Create an aggregation which represent the number of tweet for each minute
You will have to:
- read a json file which contains 500 tweets
- extract date from each tweet
- Count the number of tweets for each minute
- Write result in a separate file
sample/tweets.json
looks like
[
{
"id_str": "687345183503994880",
"text": "We're #hiring!
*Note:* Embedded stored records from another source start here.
/-- **An `ε`-walk of `S_{T,L}` visits at least `L + 1` vertices** (it reaches the oblique cut at lateral distance `L`).
[cite: BeatonBousquetMelouDeGierDuminilCopinGuttmann2014, proof of Proposition 9 (§4.3, arXiv v5 p. 14: "E_{T,L}(x_c;y) counts some self-avoiding walks of length at least L")] -/
theorem eps_anatomy {P : List HV} (hP : P ∈ (midWalks (stripV T L)).filter fun P => IsEpsDart L (finalDart P)) :
    ∃ (l : List HV) (u : HV) (hl : l ≠ []), P = wOut :: (l ++ [u]) ∧ l.IsChain hvGraph.Adj ∧ l.head? = some hvOrigin ∧
      l.Nodup ∧ (∀ x ∈ l, x ∈ stripV T L) ∧ IsEpsDart L (l.getLast hl, u) ∧ L + 1 ≤ l.length := by
  rw [mem_filter, mem_midWalks_iff] at hP
  obtain ⟨hmw, hε⟩ := hP
  rcases hmw.trivial_or_exists with rfl | ⟨l, u, hl, rfl⟩
  · exact absurd hε (not_isEpsDart_trivial L)
  rw [finalDart_cons_append hl] at hε
  obtain ⟨hc, hh, -, hV, hnd, -⟩ := (isMidWalk_cons_append_iff _ hl _).1 hmw
  refine ⟨l, u, hl, rfl, hc, hh, hnd, hV, hε, ?_⟩
  have hlen : 0 < l.length := List.length_pos_of_ne_nil hl
  have h := abs_fst_getElem_le hc hh (l.length - 1) (by omega)
  rw [← List.getLast_eq_getElem hl] at h
  have hz := hV _ (List.getLast_mem hl)
  rw [mem_stripV_iff] at hz
  obtain ⟨-, hx⟩ := hε
  dsimp only at hx
  rw [abs_le] at h
  push_cast [hlen] at h
  rcases hx with ⟨h1, -⟩ | ⟨h1, -⟩
  · have : 0 ≤ (l.getLast hl).2.1 := hz.1
    have hb : 0 ≤ bit (l.getLast hl) := by unfold bit; split_ifs <;> norm_num
    omega
  · omega

/-- The exit vertex of an `ε`-walk is determined by its last inner vertex. [cite: DuminilCopinSmirnov2012, §3 (ε, ε̄)] -/
theorem eps_exit_unique {z u u' : HV} (hz : 0 ≤ z.2.1) (h : IsEpsDart L (z, u)) (h' : IsEpsDart L (z, u')) :
    u = u' := by
  obtain ⟨-, hx⟩ := h
  obtain ⟨-, hx'⟩ := h'
  dsimp only at hx hx'
  rcases hx with ⟨h1, h2⟩ | ⟨h1, h2⟩ <;> rcases hx' with ⟨h1', h2'⟩ | ⟨h1', h2'⟩
  · exact h2.trans h2'.symm
  · exfalso; omega
  · exfalso; omega
  · exact h2.trans h2'.symm

end EpsWalks

/-! ### The last-contact split of an `ε`-walk and the two counting injections -/

/-- The `ε`-walks of `S_{T,L}`. [cite: DuminilCopinSmirnov2012, §3 (E_{T,L})] -/
def epsWalks (T L : ℕ) : Finset (List HV) := (midWalks (stripV T L)).filter fun P => IsEpsDart L (finalDart P)

/-- `E_{T,L}(x_c, y)` is the sum over `epsWalks`. [cite: BeatonBousquetMelouDeGierDuminilCopinGuttmann2014, §3.3 (E_{T,L}(x,y))] -/
theorem stripGFy_eps_eq (T L : ℕ) (y : ℝ) :
    stripGFy T L (IsEpsDart L) y = ∑ P ∈ epsWalks T L, hexCriticalFugacity ^ mwLen P * y ^ surfContacts T P := rfl

/-- The counting target: strip pairs of the narrower brick-wall strip `S_{T-1}` (= DCS levels `0…2T−1`) of length `≤ N`,
tagged by their length. [cite: MadrasSlade1993, §8.2, eq. (8.2.1)] -/
def spTarget (T N : ℕ) : Finset (Σ _ : ℕ, Site 2 × (ℕ → Site 2)) :=
  (Finset.range (N + 1)).sigma fun k => HexBW.stripPairs (T - 1) k

/-- Sums over the counting target: `Σ_{σ, M ≤ k} x^k = Σ_{M ≤ k ≤ N} c_k(S_{T-1}) x^k`. [cite: MadrasSlade1993, §8.2] -/
theorem sum_spTarget_filter (T N M : ℕ) (x : ℝ) :
    ∑ σ ∈ (spTarget T N).filter (fun σ => M ≤ σ.1), x ^ σ.1 =
      ∑ k ∈ (Finset.range (N + 1)).filter (fun k => M ≤ k), (HexBW.stripCount (T - 1) k : ℝ) * x ^ k := by
  rw [Finset.sum_filter, Finset.sum_filter, spTarget, Finset.sum_sigma]
  refine Finset.sum_congr rfl fun k _ => ?_
  dsimp only
  split_ifs with h
  · rw [Finset.sum_const, nsmul_eq_mul, HexBW.stripCount]
  · simp

/-- All of the counting target: `Σ_σ x^k = Σ_{k ≤ N} c_k x^k`. [cite: MadrasSlade1993, §8.2] -/
theorem sum_spTarget (T N : ℕ) (x : ℝ) :
    ∑ σ ∈ spTarget T N, x ^ σ.1 = ∑ k ∈ Finset.range (N + 1), (HexBW.stripCount (T - 1) k : ℝ) * x ^ k := by
  rw [spTarget, Finset.sum_sigma]
  refine Finset.sum_congr rfl fun k _ => ?_
  dsimp only
  rw [Finset.sum_const, nsmul_eq_mul, HexBW.stripCount]

variable {T L : ℕ}

/-- A sub-list of an `ε`-walk, as a honeycomb vertex list, lies in the counting target.
[cite: MadrasSlade1993, §8.2, eq. (8.2.1)] -/
theorem toPair_mem_spTarget (hT : 1 ≤ T) {m : List HV} (hm : m ≠ []) (hc : m.IsChain hvGraph.Adj) (hnd : m.Nodup)
    (hV : ∀ x ∈ m, x ∈ stripV T L) {N : ℕ} (hN : m.length ≤ N + 1) :
    (⟨m.length - 1, toPair m⟩ : Σ _ : ℕ, Site 2 × (ℕ → Site 2)) ∈ spTarget T N := by
  rw [spTarget, Finset.mem_sigma, Finset.mem_range]
  exact ⟨by dsimp only; have := List.length_pos_of_ne_nil hm; omega,
    toPair_mem hT hm hc hnd fun w hw => lev_mem_of_mem_stripV (hV w hw)⟩
/-- `B ≤ e_∞`: the per-particle stability bound pushed through Fekete's infimum. -/
theorem twoConeB_le_eInf : twoConeB ≤ eInf := by
  unfold eInf twoConeB
  refine le_ciInf fun M => ?_
  have h := TwoConeSA.twoConeS_groundStateEnergy_ge (M + 1)
  have hpos : (0 : ℝ) < ((M + 1 : ℕ) : ℝ) := by positivity
  rw [le_div_iff₀ hpos]
  linarith

/-! ## Inversion averaging and star forcing -/

/-- Inversion average of a rule: `(Φ(v,T) + Φ(-v,-T))/2`. [folklore] -/
def invAvg (Φ : E3 → Finset E3 → ℝ) : E3 → Finset E3 → ℝ :=
  fun v T => (Φ v T + Φ (-v) (T.image fun u => -u)) / 2

/-- Negating a pattern twice gives it back. [folklore] -/
theorem image_neg_neg (T : Finset E3) :
    (T.image fun u : E3 => -u).image (fun u : E3 => -u) = T := by
  rw [Finset.image_image]
  have : ((fun u : E3 => -u) ∘ fun u : E3 => -u) = id := by
    funext u
    simp
  rw [this, Finset.image_id]

/-- The inversion average of a rule is a rule. -/
theorem isRule_invAvg {Φ : E3 → Finset E3 → ℝ} (h : IsRule Φ) : IsRule (invAvg Φ) := by
  refine ⟨fun v T => ?_, fun v T hv => ?_⟩
  · obtain ⟨h1, h2⟩ := h.1 v T
    obtain ⟨h3, h4⟩ := h.1 (-v) (T.image fun u => -u)
    unfold invAvg
    constructor <;> linarith
  · have hv' : -v ≠ 0 := neg_ne_zero.mpr hv
    have e1 := h.2 v T hv
    have e2 := h.2 (-v) (T.image fun u => -u) hv'
    have hT : ((T.image fun u => u - v).image fun u : E3 => -u) =
        (T.image fun u : E3 => -u).image fun u => u - -v := by
      rw [Finset.image_image, Finset.image_image]
      congr 1
      funext u
      simp only [Function.comp_apply]
      abel
    unfold invAvg
    simp only [neg_neg] at e2 ⊢
    rw [hT]
    linarith
import Summits.ResolutionOfSingularities.ResolutionOfSingularities.Theorems.HilbertSamuelEliminationSigmaMaxModificationsCorridor3WLadderIsoTransitionBirthDefs
import Summits.ResolutionOfSingularities.ResolutionOfSingularities.Theorems.HilbertSamuelEliminationSigmaMaxModificationsCorridor3WLadderMovingAltDefs
import HarnessLib

/-!
# [OURS · L1 W4.2] `Corridor3WLadderIsoTransitionBirth` — D17 (iii): the ALTERNATION ROW `WtopAltM p Q` from «no recurrent iso point births»
# and the iso → non-iso TRANSITION LAW (D17 (i), taken by name)

Crux chain w42 (`SigmaMaxModifications`, stmt-ResolutionOfSingularities-18506; conjunct stmt-ResolutionOfSingularities-19249). RULINGS v3.13-1
(AJ) 09:02:58Z: «D17 … (ii)+(iii) TYPING `def NoRecurrentIsoPointBirth3 (p) (Q)` + `wtopAltM_of_noRecurrentIsoPointBirth3` (logic over 012's
`WtopAltM`) → res-type-067; (i) the TRANSITION LEMMA … → res-type-053 successor». Part (ii) is p517090 (`IsIsoPointBirthAt`,
`NoRecurrentIsoPointBirth3`, event re-keyed per res-L1-type-o1's vacuity note); res-type-012's D16 Defs p517919 give `WtopAltM`. THIS FILE:
* `IsoTransitionLaw3 p Q` — D17 (i) as a CHAIN-LEVEL LAW, the hypothesis the composition consumes BY NAME: along every chain of canonical near
  steps with `3 ≤ ē` from a `Q`-maximal origin (functional admissible oracle), an iso → non-iso transition at consecutive stages is a blown-down
  step carrying an ISO POINT BIRTH through the chain point (`∃ f, StepProjection … ∧ ∃ Z', IsIsoPointBirthAt 3 ν (c n) (c (n+1)) f Z'`). Content
  for its prover (res-type-053-successor): waiting steps preserve isolation (`CanonicalNearStep.stratumIsolated_of_not_isBlownUp`, UnitStart), so a
  transition step is blown up with centre `{x_n}` (isolated point), every component of `X_{n+1}(ν)` through `x_{n+1}` lies in the fibre
  (`BlowupOffCentre`), and non-isolation of `x_{n+1}` gives one such component `≠ {x_{n+1}}`. OURS CLAIM until discharged; NOT a statement of any
  manuscript.
* `wtopAltM_of_noRecurrentIsoPointBirth3 : IsoTransitionLaw3 p Q → NoRecurrentIsoPointBirth3 p Q → WtopAltM p Q` — PROVED (pure logic: an
  alternating chain has iso → non-iso transitions beyond every stage — take the first non-isolated stage after a late isolated one —, each is an
  iso point birth by the law, contradicting eventual absence).
Typer res-type-067 (gen 11). OURS; AI-typed, weaker than expert review. Helper file `--supports stmt-ResolutionOfSingularities-19249 --as helper`
(counted 0).
-/

noncomputable section

set_option linter.dupNamespace false

open CategoryTheory AlgebraicGeometry TopologicalSpace Topology
open Summit.ResolutionOfSingularities.ResolutionOfSingularities.Theorems.CampaignW42
open Literature.AlgebraicGeometry.Resolution Literature.RingTheory.HilbertSamuel
open Summit.ResolutionOfSingularities.ResolutionOfSingularities.Theorems.SigmaMaxModificationsCorridor3
open Summit.ResolutionOfSingularities.ResolutionOfSingularities.Cruxes.SigmaMaxModifications.IdeasL1Idea2R4
  (WtopAltM MaxOriginNoMovingAlternatingNearChainAtQ NoMovingAlternatingNearChainFrom)

namespace Summit.ResolutionOfSingularities.ResolutionOfSingularities.Theorems.SigmaMaxModificationsCorridor3.Moving

universe u

/-- [OURS · L1 W4.2] **THE ISO → NON-ISO TRANSITION LAW** (D17 (i) at chain level; OURS CLAIM until res-type-053-successor's transition lemma
discharges it): along every chain of canonical near steps with `3 ≤ ē` from a `Q`-maximal origin of characteristic `p` at level `3` (functional
admissible oracle), if `x_n` is isolated in the HS-max locus and `x_{n+1}` is not, then the blow-down of the step carries an iso point birth
through `x_{n+1}` (`IsIsoPointBirthAt`, p517090). NOT a statement of any manuscript. -/
def IsoTransitionLaw3 (p : ℕ) (Q : ℕ → (ℕ → ℕ) → ∀ X : Scheme.{u}, X → Prop) : Prop :=
  ∀ (R : ∀ S : Scheme.{u}, CentreSeq S → Prop), OracleFunctional R → OracleAdmissible R →
  ∀ (ν : ℕ → ℕ) (X : Scheme.{u}) [IsLocallyNoetherian X] (x : X), IsMaximalOrigin p 3 ν X x → Q 3 ν X x →
  ∀ c : ℕ → MarkedStage.{u}, Reaches R 3 ν (MarkedStage.init X x) (c 0) →
    (∀ n, CanonicalNearStep R 3 ν (c n) (c (n + 1))) → (∀ n, 3 ≤ (c n).geomDirDim) →
    ∀ n, Iso 3 (c n) → ¬ Iso 3 (c (n + 1)) →
      ∃ f : (c (n + 1)).W ⟶ (c n).W, StepProjection R 3 ν (c n) (c (n + 1)) f ∧ ∃ Z', IsIsoPointBirthAt 3 ν (c n) (c (n + 1)) f Z'

/-- **D17 (iii) — `WtopAltM p Q` FROM «NO RECURRENT ISO POINT BIRTHS» (proved logic).** An alternating moving chain (isolated infinitely often AND
non-isolated infinitely often) has an iso → non-iso transition at consecutive stages beyond every bound: after a late isolated stage `m` take the
FIRST later non-isolated stage `j₀`; then `x_{j₀−1}` is isolated and `x_{j₀}` is not. By the transition law that step carries an iso point birth,
which `NoRecurrentIsoPointBirth3` forbids from some stage on. [folklore] -/
theorem wtopAltM_of_noRecurrentIsoPointBirth3 {p : ℕ} {Q : ℕ → (ℕ → ℕ) → ∀ X : Scheme.{u}, X → Prop}
    (hT : IsoTransitionLaw3 p Q) (hrec : NoRecurrentIsoPointBirth3 p Q) : WtopAltM.{u} p Q := by
  classical
  intro R hRf hRa ν X _ x hX hQ
  rintro ⟨c, h0, hstep, hG, hmov, hio, hnio⟩
  obtain ⟨n₁, hn₁⟩ := hrec R hRf hRa ν X x hX hQ c h0 hstep hG hmov
  obtain ⟨m, hm, hmI⟩ := hio n₁
  obtain ⟨m', hm', hm'N⟩ := hnio m
  have hex : ∃ j, m < j ∧ ¬ Iso 3 (c j) := by
    refine ⟨m', lt_of_le_of_ne hm' ?_, hm'N⟩
    rintro rfl
    exact hm'N hmI
  obtain ⟨hj₀m, hj₀N⟩ := Nat.find_spec hex
  have hmin : ∀ j, j < Nat.find hex → ¬ (m < j ∧ ¬ Iso 3 (c j)) := fun j hj => Nat.find_min hex hj
  obtain ⟨k, hk⟩ : ∃ k, Nat.find hex = k + 1 := Nat.exists_eq_succ_of_ne_zero (by omega)
  have hkI : Iso 3 (c k) := by
    by_cases hkm : k = m
    · rw [hkm]; exact hmI
    · by_contra hnot
      exact hmin k (by omega) ⟨by omega, hnot⟩
  have hk1 : ¬ Iso 3 (c (k + 1)) := by
    rw [← hk]; exact hj₀N
  obtain ⟨f, hf, Z', hZ'⟩ := hT R hRf hRa ν X x hX hQ c h0 hstep hG k hkI hk1
  exact hn₁ k (by omega) f hf Z' hZ'

end Summit.ResolutionOfSingularities.ResolutionOfSingularities.Theorems.SigmaMaxModificationsCorridor3.Moving

end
Read about our latest #job opening here: Key Holder - https://t.co/DJUvBlpK7b #ElPaso, TX #CareerArc",
/*
...
*/
"timestamp_ms": "1452710836660",
/*
...
*/
"created_at": "2016-01-13T18:47:16.660Z"
},
/*
...
*/
Use one of the two fields timestamp_ms
or created_at
to aggregate tweets
Note: tweet with "created_at": "2016-01-13T18:47:16.660Z"
Should be aggregate at the previous minute (18:47)
Never to the next minute, even if seconds are closer to the next one
18h 46m 16s => 18h46
18h 46m 59s => 18h46
18h 47m 20s => 18h47
Write your result in result.json
Output file should look like this
[{
"time": 1453199640000
"count": 12
},{
"time": 1453199700000
"count": 12
}
/* ... */
]
time
is the timestamp of the previous minute.count
is the number of tweet for this minute.
Fork the project, code your solution, then create a Pull Request to provide your solution.
Feel free to code with your favorite language.